▸ Provided information
import Literature.AlgebraicGeometry.Resolution.AffineBlowupUniversal
import Literature.AlgebraicGeometry.Resolution.BlowupsIntegral
import Literature.AlgebraicGeometry.Resolution.BlowupsLocal
import Literature.AlgebraicGeometry.Resolution.MarkedIdealsLemmas
import Literature.AlgebraicGeometry.Resolution.IdealSheafLemmas
import HarnessLib

/-!
# Isomorphic fractional ideals have the same blowing up

Topic: `Literature/AlgebraicGeometry/Resolution`. For a domain `R`, nonzero `a ∈ R` and a
nonzero ideal `I ⊆ R`, a morphism `π : W → Spec R` is a blowing up along `Ĩ` if and only if it
is a blowing up along `(aI)~` (universal property `IsBlowup` of Görtz–Wedhorn Def. 13.90,
`Blowups.lean`); hence two ideals `I, J` with `f J = g I` (`f, g ≠ 0`), i.e. isomorphic as
fractional ideals, have the same blowing ups. This is the remark "isomorphic fractionary ideals
define the same blow-up" on which the blow-up of a ring at a module rests (O. Villamayor U.,
J. Algebra 295 (2006), proof of Thm. 3.3 and 3.4); it is the patching input for F-blowups
(`FBlowup.lean`). All PROVED:

* `affineBlowup.idealSheaf_ne_bot`, `affineBlowup.idealSheaf_mul` — `Ĩ ≠ ⊥` for `I ≠ ⊥`,
  `(IJ)~ = Ĩ J̃`;
* `sectionsMap π V : R →+* Γ(W, V)` and `ideal_comap_idealSheaf` — the chart formula
  `(π⁻¹ Ĩ)(V) = I · Γ(W, V)` (from the tree's `ideal_comap_of_le`);
* `Ideal.exists_generator_of_span_singleton_mul_eq` — if `(α) J = (v)` with `v` regular then
  `α` is regular and `J = (w)` with `w` regular;
* `IsBlowup.sectionsMap_mem_nonZeroDivisors` — on a blowing up `W` of `Spec R` along `Ĩ`
  (`R` a domain, `I ≠ 0`) nonzero elements of `R` stay regular in every `Γ(W, V)` (`W` is
  integral and `π` is an isomorphism over the dense open `Spec R ∖ V(I)`);
* `IsBlowup.span_singleton_mul`, `IsBlowup.of_span_singleton_mul`,
  `isBlowup_span_singleton_mul_iff` — **`IsBlowup π Ĩ ↔ IsBlowup π (aI)~`**;
* `isBlowup_iff_of_span_singleton_mul_eq` — **`f J = g I` ⇒ (`IsBlowup π Ĩ ↔ IsBlowup π J̃`)**.

## Sources

* O. Villamayor U., *On flattening of coherent sheaves and of projective morphisms*,
  J. Algebra 295 (2006) 119–140, (2.0.1) and proof of Thm. 3.3 ("isomorphic fractionary ideals
  define the same blow-up"), 3.4. [Villamayoru2006]
* U. Görtz, T. Wedhorn, *Algebraic Geometry I*, 2nd ed., Def. 13.90. [GortzWedhorn2020]
-/

noncomputable section

open CategoryTheory CategoryTheory.Limits AlgebraicGeometry TopologicalSpace

namespace Literature.AlgebraicGeometry.Resolution

universe u

variable {R : Type u} [CommRing R]

/-! ## Ideal sheaves of ideals on `Spec R` -/

/-- The ideal sheaf `Ĩ` on `Spec R` of a nonzero ideal `I ⊆ R` is nonzero. [folklore] -/
theorem affineBlowup.idealSheaf_ne_bot {I : Ideal R} (hI : I ≠ ⊥) :
    affineBlowup.idealSheaf I ≠ ⊥ := by
  intro h
  apply hI
  have h1 := congrArg (fun J : (Spec (.of R)).IdealSheafData => J.ideal ⟨⊤, isAffineOpen_top _⟩) h
  simp only [affineBlowup.idealSheaf, ideal_ofIdealTop_top,
    Scheme.IdealSheafData.ideal_bot, Pi.bot_apply] at h1
  exact (Ideal.map_eq_bot_iff_of_injective
    (Scheme.ΓSpecIso (.of R)).symm.commRingCatIsoToRingEquiv.injective).mp h1

/-- The ideal sheaf of a product of ideals is the product of the ideal sheaves. [folklore] -/
theorem affineBlowup.idealSheaf_mul (I J : Ideal R) :
    affineBlowup.idealSheaf (I * J) = affineBlowup.idealSheaf I * affineBlowup.idealSheaf J := by
  apply Scheme.IdealSheafData.ext_of_isAffine
  rw [Scheme.IdealSheafData.ideal_mul, Pi.mul_apply]
  simp only [affineBlowup.idealSheaf, ideal_ofIdealTop_top, Ideal.map_mul]

/-! ## The chart formula for the inverse image of `Ĩ` -/

section Chart

variable {T : Scheme.{u}} (f : T ⟶ Spec (.of R)) (V : T.affineOpens)

/-- The ring map `R → Γ(T, V)` induced by `f : T → Spec R` on an affine open `V ⊆ T`.
[folklore] -/
def sectionsMap : R →+* Γ(T, V) :=
  (f.appLE ⊤ V le_top).hom.comp (Scheme.ΓSpecIso (.of R)).inv.hom

/-- **Chart formula**: the ideal of the inverse image ideal sheaf `π⁻¹Ĩ · 𝒪_T` on an affine open
`V` is the extension `I · Γ(T, V)` of `I` along `sectionsMap f V`. [folklore] -/
theorem ideal_comap_idealSheaf (I : Ideal R) :
    ((affineBlowup.idealSheaf I).comap f).ideal V = I.map (sectionsMap f V) := by
  rw [ideal_comap_of_le f _ ⟨⊤, isAffineOpen_top _⟩ V le_top, affineBlowup.idealSheaf,
    ideal_ofIdealTop_top, Ideal.map_map]
  rfl

/-- Restricting `sectionsMap` to a smaller affine open. [folklore] -/
theorem map_sectionsMap {V' : T.affineOpens} (h : (V' : T.Opens) ≤ V) (r : R) :
    T.presheaf.map (homOfLE h).op (sectionsMap f V r) = sectionsMap f V' r := by
  change (f.appLE ⊤ V le_top ≫ T.presheaf.map (homOfLE h).op) ((Scheme.ΓSpecIso (.of R)).inv r) = _
  rw [Scheme.Hom.appLE_map]
  rfl

end Chart

/-! ## A ring lemma: principal multiples of an ideal -/

/-- If `(α) · J = (v)` with `v` a nonzerodivisor, then `α` is a nonzerodivisor and `J = (w)` for a
nonzerodivisor `w ∈ J` (indeed `v = α w`). [folklore] -/
theorem Ideal.exists_generator_of_span_singleton_mul_eq {B : Type*} [CommRing B] {α v : B}
    {J : Ideal B} (hv : v ∈ nonZeroDivisors B) (h : Ideal.span {α} * J = Ideal.span {v}) :
    α ∈ nonZeroDivisors B ∧ ∃ w ∈ J, w ∈ nonZeroDivisors B ∧ J = Ideal.span {w} := by
  have hv' : v ∈ Ideal.span {α} * J := h ▸ Ideal.mem_span_singleton_self v
  obtain ⟨w, hwJ, hvw⟩ := Ideal.mem_span_singleton_mul.mp hv'
  have hα : α ∈ nonZeroDivisors B := by
    rw [mem_nonZeroDivisors_iff_right]
    intro z hz
    apply (mem_nonZeroDivisors_iff_right.mp hv) z
    rw [← hvw, ← mul_assoc, hz, zero_mul]
  have hw : w ∈ nonZeroDivisors B := by
    rw [mem_nonZeroDivisors_iff_right]
    intro z hz
    apply (mem_nonZeroDivisors_iff_right.mp hv) z
    rw [← hvw, mul_left_comm, hz, mul_zero]
  refine ⟨hα, w, hwJ, hw, le_antisymm ?_ ((Ideal.span_singleton_le_iff_mem _).mpr hwJ)⟩
  intro j hj
  have hαj : α * j ∈ Ideal.span {v} := h ▸ Ideal.mul_mem_mul (Ideal.mem_span_singleton_self α) hj
  obtain ⟨c, hc⟩ := Ideal.mem_span_singleton'.mp hαj
  -- `α j = c v = c α w`, so `j = c w`
  have h1 : (j - c * w) * α = 0 := by
    have h2 : α * j = c * (α * w) := by rw [hvw]; exact hc.symm
    linear_combination h2
  have h3 : j - c * w = 0 := (mem_nonZeroDivisors_iff_right.mp hα) _ h1
  rw [sub_eq_zero] at h3
  rw [h3]
  exact Ideal.mul_mem_left _ c (Ideal.mem_span_singleton_self w)

/-! ## Nonzero elements of `R` stay regular on a blowing up of `Spec R` -/

section Regular

variable [IsDomain R] {W : Scheme.{u}} {π : W ⟶ Spec (.of R)} {I : Ideal R}

/-- **On a blowing up `π : W → Spec R` along `Ĩ` (`R` a domain, `I ≠ 0`), a nonzero `a ∈ R` is a
nonzerodivisor in every `Γ(W, V)`**: `W` is integral (Stacks 02ND), so for nonempty `V` it
suffices that `a ≠ 0` in the domain `Γ(W, V)`; but `π` is an isomorphism over the dense open
`U₀ = Spec R ∖ V(I)` (Stacks 02OS), so `π⁻¹(D(a))` is a nonempty open of the irreducible `W` and
meets `V`, and on `V ∩ π⁻¹(D(a))` the section `a` is a unit, hence not zero. [folklore] -/
theorem IsBlowup.sectionsMap_mem_nonZeroDivisors (hI : I ≠ ⊥)
    (h : IsBlowup π (affineBlowup.idealSheaf I)) {a : R} (ha : a ≠ 0) (V : W.affineOpens) :
    sectionsMap π V a ∈ nonZeroDivisors Γ(W, V) := by
  have hJ : affineBlowup.idealSheaf I ≠ ⊥ := affineBlowup.idealSheaf_ne_bot hI
  haveI : IsIntegral W := h.isIntegral hJ
  rcases ((V : W.Opens) : Set W).eq_empty_or_nonempty with hV | hV
  · -- `V = ∅`: the zero ring
    have : (V : W.Opens) = ⊥ := SetLike.ext' hV
    haveI : Subsingleton Γ(W, V) :=
      CommRingCat.subsingleton_of_isTerminal (W.sheaf.isTerminalOfEqEmpty this)
    exact mem_nonZeroDivisors_iff_right.mpr fun z _ => Subsingleton.elim _ _
  haveI : Nonempty (V : W.Opens) := by
    obtain ⟨v, hv⟩ := hV
    exact ⟨⟨v, hv⟩⟩
  refine mem_nonZeroDivisors_of_ne_zero fun h0 => ?_
  -- the element `a` as a global section of `Spec R`, its basic open `D(a)`
  let a' : Γ(Spec (.of R), ⊤) := (Scheme.ΓSpecIso (.of R)).inv a
  have hD : (((Spec (.of R)).basicOpen a' : (Spec (.of R)).Opens) : Set (Spec (.of R))).Nonempty := by
    refine ⟨⟨⊥, Ideal.isPrime_bot⟩, ?_⟩
    change (⟨⊥, Ideal.isPrime_bot⟩ : PrimeSpectrum R) ∈ (Spec (CommRingCat.of R)).basicOpen a'
    rw [basicOpen_eq_of_affine]
    change a ∉ (⊥ : Ideal R)
    simpa using ha
  -- a point `s ∈ U₀ ∩ D(a)` and a point `x` of `W` over it
  obtain ⟨s, hsU, hsD⟩ := nonempty_preirreducible_inter (centreCompl (affineBlowup.idealSheaf I)).2
    ((Spec (.of R)).basicOpen a').2 (centreCompl_nonempty hJ) hD
  haveI : IsIso (π ∣_ centreCompl (affineBlowup.idealSheaf I)) := h.isIso_compl
  let x := (asIso (π ∣_ centreCompl (affineBlowup.idealSheaf I))).inv ⟨s, hsU⟩
  have hx : (π ∣_ centreCompl (affineBlowup.idealSheaf I)) x = ⟨s, hsU⟩ := by
    change ((asIso (π ∣_ centreCompl (affineBlowup.idealSheaf I))).inv ≫
      (asIso (π ∣_ centreCompl (affineBlowup.idealSheaf I))).hom) ⟨s, hsU⟩ = _
    rw [Iso.inv_hom_id]
    rfl
  have hπx : π x.1 = s := by
    rw [← morphismRestrict_base_coe, hx]
  have hxO : x.1 ∈ π ⁻¹ᵁ (Spec (.of R)).basicOpen a' := by
    change π x.1 ∈ (Spec (.of R)).basicOpen a'
    rw [hπx]
    exact hsD
  -- `V` meets `O = π⁻¹(D(a))`
  obtain ⟨t, htV, htO⟩ := nonempty_preirreducible_inter (V : W.Opens).2
    (π ⁻¹ᵁ (Spec (.of R)).basicOpen a').2 hV ⟨x.1, hxO⟩
  let VO : W.Opens := (V : W.Opens) ⊓ π ⁻¹ᵁ (Spec (.of R)).basicOpen a'
  haveI : Nonempty VO := ⟨⟨t, htV, htO⟩⟩
  -- on `V ∩ O` the section `a` is a unit …
  have hunit : IsUnit (W.presheaf.map (homOfLE (inf_le_left : VO ≤ V)).op (sectionsMap π V a)) := by
    have e1 : W.presheaf.map (homOfLE (inf_le_left : VO ≤ V)).op (sectionsMap π V a) =
        π.appLE ((Spec (.of R)).basicOpen a') VO inf_le_right
          ((Spec (.of R)).presheaf.map (homOfLE ((Spec (.of R)).basicOpen_le a')).op a') := by
      change (π.appLE ⊤ V le_top ≫ W.presheaf.map (homOfLE _).op) a' =
        ((Spec (.of R)).presheaf.map (homOfLE _).op ≫ π.appLE _ VO inf_le_right) a'
      rw [Scheme.Hom.appLE_map, Scheme.Hom.map_appLE]
    rw [e1]
    exact ((Spec (.of R)).toRingedSpace.isUnit_res_basicOpen a').map _
  -- … and zero: contradiction in the nontrivial ring `Γ(W, V ∩ O)`
  have hzero : W.presheaf.map (homOfLE (inf_le_left : VO ≤ V)).op (sectionsMap π V a) = 0 := by
    rw [h0, map_zero]
  rw [hzero] at hunit
  exact not_isUnit_zero hunit

end Regular

/-! ## Scaling the centre by a principal ideal -/

section Scaling

variable [IsDomain R] {W : Scheme.{u}} {π : W ⟶ Spec (.of R)} {I : Ideal R}

omit [IsDomain R] in
/-- The inverse image of `Ĩ` is effective Cartier as soon as the inverse image of `(aI)~` is
(any scheme `T → Spec R`, any `a`): on a chart `(α)(I Γ) = (v)` forces `I Γ = (w)` with `w`
regular (`Ideal.exists_generator_of_span_singleton_mul_eq`). [folklore] -/
theorem isEffectiveCartier_comap_of_span_singleton_mul {T : Scheme.{u}} (f : T ⟶ Spec (.of R))
    (a : R) (hf : IsEffectiveCartier ((affineBlowup.idealSheaf (Ideal.span {a} * I)).comap f)) :
    IsEffectiveCartier ((affineBlowup.idealSheaf I).comap f) := by
  intro x
  obtain ⟨V, hxV, v, hv, hV⟩ := hf x
  rw [ideal_comap_idealSheaf, Ideal.map_mul, Ideal.map_span, Set.image_singleton] at hV
  obtain ⟨-, w, -, hw, hJw⟩ := Ideal.exists_generator_of_span_singleton_mul_eq hv hV
  refine ⟨V, hxV, w, hw, ?_⟩
  rw [ideal_comap_idealSheaf, hJw]

/-- **Scaling up**: a blowing up of `Spec R` along `Ĩ` (`R` a domain, `I ≠ 0`) is a blowing up
along `(aI)~` for every nonzero `a ∈ R`. The exceptional ideal `(aI) 𝒪_W = a · (I 𝒪_W)` is
generated on each Cartier chart by `a u`, regular because `a` stays regular on `W`
(`IsBlowup.sectionsMap_mem_nonZeroDivisors`); a test morphism making `(aI)~` effective Cartier
makes `Ĩ` effective Cartier, so it factors uniquely. [cite: Villamayoru2006, proof of Thm. 3.3] -/
theorem IsBlowup.span_singleton_mul (hI : I ≠ ⊥) (h : IsBlowup π (affineBlowup.idealSheaf I))
    {a : R} (ha : a ≠ 0) : IsBlowup π (affineBlowup.idealSheaf (Ideal.span {a} * I)) := by
  constructor
  · intro x
    obtain ⟨V, hxV, u, hu, hV⟩ := h.isEffectiveCartier x
    refine ⟨V, hxV, sectionsMap π V a * u, mul_mem (h.sectionsMap_mem_nonZeroDivisors hI ha V) hu,
      ?_⟩
    rw [ideal_comap_idealSheaf] at hV
    rw [ideal_comap_idealSheaf, Ideal.map_mul, hV, Ideal.map_span, Set.image_singleton,
      Ideal.span_singleton_mul_span_singleton]
  · intro T f hf
    exact h.universal f (isEffectiveCartier_comap_of_span_singleton_mul f a hf)

/-- **Scaling down**: a blowing up along `(aI)~` is a blowing up along `Ĩ` (`R` a domain,
`I ≠ 0`, `a ≠ 0`): the affine blowing up `Bl_I(Spec R)` is a blowing up along `Ĩ`
(`affineBlowup.isBlowup`) hence along `(aI)~` (scaling up), so it is isomorphic over `Spec R` to
`π`, and being a blowing up along `Ĩ` transports along the isomorphism.
[cite: Villamayoru2006, proof of Thm. 3.3] -/
theorem IsBlowup.of_span_singleton_mul (hI : I ≠ ⊥) {a : R} (ha : a ≠ 0)
    (h : IsBlowup π (affineBlowup.idealSheaf (Ideal.span {a} * I))) :
    IsBlowup π (affineBlowup.idealSheaf I) := by
  have h₀ : IsBlowup (affineBlowup.π I) (affineBlowup.idealSheaf I) := affineBlowup.isBlowup I
  have h₀' := h₀.span_singleton_mul hI ha
  obtain ⟨e, he, -⟩ := h.unique h₀'
  have := h₀.iso_comp e
  rwa [he] at this

/-- **`IsBlowup π Ĩ ↔ IsBlowup π (aI)~`** for `R` a domain, `I ≠ 0`, `a ≠ 0`.
[cite: Villamayoru2006, proof of Thm. 3.3] -/
theorem isBlowup_span_singleton_mul_iff (hI : I ≠ ⊥) {a : R} (ha : a ≠ 0) :
    IsBlowup π (affineBlowup.idealSheaf (Ideal.span {a} * I)) ↔
      IsBlowup π (affineBlowup.idealSheaf I) :=
  ⟨IsBlowup.of_span_singleton_mul hI ha, fun h => h.span_singleton_mul hI ha⟩

/-- **Isomorphic fractional ideals have the same blowing ups**: if `f J = g I` for nonzero
`f, g ∈ R` (`R` a domain, `I ≠ 0`), then `π` is a blowing up of `Spec R` along `Ĩ` iff it is
one along `J̃` (Villamayor: "isomorphic fractionary ideals define the same blow-up").
[cite: Villamayoru2006, (2.0.1) and proof of Thm. 3.3] -/
theorem isBlowup_iff_of_span_singleton_mul_eq (hI : I ≠ ⊥) {J : Ideal R} {f g : R} (hf : f ≠ 0)
    (hg : g ≠ 0) (hIJ : Ideal.span {f} * J = Ideal.span {g} * I) :
    IsBlowup π (affineBlowup.idealSheaf I) ↔ IsBlowup π (affineBlowup.idealSheaf J) := by
  have hJ : J ≠ ⊥ := by
    rintro rfl
    rw [Ideal.mul_bot] at hIJ
    rcases Ideal.mul_eq_bot.mp hIJ.symm with h | h
    · exact hg (Ideal.span_singleton_eq_bot.mp h)
    · exact hI h
  rw [← isBlowup_span_singleton_mul_iff hI hg (π := π), ← hIJ,
    isBlowup_span_singleton_mul_iff hJ hf]

end Scaling

end Literature.AlgebraicGeometry.Resolution

end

▸ How to complete this task
All lines above between those holding "exact ⟨⟨v, hv⟩⟩" and "change a ∉ (⊥ : Ideal R)", inclusive, must be set down unchanged, and no other line may be included.

▸ Exercise solution
    exact ⟨⟨v, hv⟩⟩
  refine mem_nonZeroDivisors_of_ne_zero fun h0 => ?_
  -- the element `a` as a global section of `Spec R`, its basic open `D(a)`
  let a' : Γ(Spec (.of R), ⊤) := (Scheme.ΓSpecIso (.of R)).inv a
  have hD : (((Spec (.of R)).basicOpen a' : (Spec (.of R)).Opens) : Set (Spec (.of R))).Nonempty := by
    refine ⟨⟨⊥, Ideal.isPrime_bot⟩, ?_⟩
    change (⟨⊥, Ideal.isPrime_bot⟩ : PrimeSpectrum R) ∈ (Spec (CommRingCat.of R)).basicOpen a'
    rw [basicOpen_eq_of_affine]
    change a ∉ (⊥ : Ideal R)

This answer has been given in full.